Data listing:
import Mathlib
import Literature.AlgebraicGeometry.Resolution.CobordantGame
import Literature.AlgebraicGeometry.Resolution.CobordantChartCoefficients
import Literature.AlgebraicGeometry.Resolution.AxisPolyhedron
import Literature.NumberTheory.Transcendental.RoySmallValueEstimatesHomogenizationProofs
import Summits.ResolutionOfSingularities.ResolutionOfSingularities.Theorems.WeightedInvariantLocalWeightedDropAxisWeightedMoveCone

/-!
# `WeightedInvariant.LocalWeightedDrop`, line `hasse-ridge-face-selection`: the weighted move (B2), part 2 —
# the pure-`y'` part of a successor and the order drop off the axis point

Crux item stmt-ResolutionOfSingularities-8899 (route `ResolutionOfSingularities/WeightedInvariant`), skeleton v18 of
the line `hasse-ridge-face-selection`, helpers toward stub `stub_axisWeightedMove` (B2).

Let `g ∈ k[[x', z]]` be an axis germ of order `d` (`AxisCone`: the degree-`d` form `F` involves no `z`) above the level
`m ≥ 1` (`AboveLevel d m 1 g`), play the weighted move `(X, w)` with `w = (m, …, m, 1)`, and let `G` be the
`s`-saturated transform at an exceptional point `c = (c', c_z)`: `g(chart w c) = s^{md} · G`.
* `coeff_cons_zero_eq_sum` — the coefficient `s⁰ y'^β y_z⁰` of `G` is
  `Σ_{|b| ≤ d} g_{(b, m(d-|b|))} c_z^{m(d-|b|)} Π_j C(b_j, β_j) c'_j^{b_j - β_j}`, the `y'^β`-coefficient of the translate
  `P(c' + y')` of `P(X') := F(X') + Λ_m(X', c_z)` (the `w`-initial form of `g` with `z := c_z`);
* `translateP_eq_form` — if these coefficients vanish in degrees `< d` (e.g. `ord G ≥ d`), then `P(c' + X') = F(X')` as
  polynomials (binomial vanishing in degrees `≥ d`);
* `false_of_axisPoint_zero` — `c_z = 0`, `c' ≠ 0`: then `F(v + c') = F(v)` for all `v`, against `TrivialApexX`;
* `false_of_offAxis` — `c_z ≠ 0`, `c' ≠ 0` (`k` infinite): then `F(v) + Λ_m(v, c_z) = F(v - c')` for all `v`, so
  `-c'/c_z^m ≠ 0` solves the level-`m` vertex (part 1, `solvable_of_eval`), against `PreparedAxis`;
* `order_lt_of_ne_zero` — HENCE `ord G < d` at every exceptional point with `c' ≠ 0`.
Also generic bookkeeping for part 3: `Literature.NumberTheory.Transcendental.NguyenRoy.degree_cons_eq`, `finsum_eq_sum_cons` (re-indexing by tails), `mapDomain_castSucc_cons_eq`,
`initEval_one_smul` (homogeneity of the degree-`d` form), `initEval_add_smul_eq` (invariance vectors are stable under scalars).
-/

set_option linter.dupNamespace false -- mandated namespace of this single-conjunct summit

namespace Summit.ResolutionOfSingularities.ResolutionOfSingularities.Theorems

What you need to do: An exact copy of the lines from the one containing "set_option linter.dupNamespace false" through the last line of the material, both included, is to be printed, and nothing else.

Task output:
set_option linter.dupNamespace false -- mandated namespace of this single-conjunct summit

namespace Summit.ResolutionOfSingularities.ResolutionOfSingularities.Theorems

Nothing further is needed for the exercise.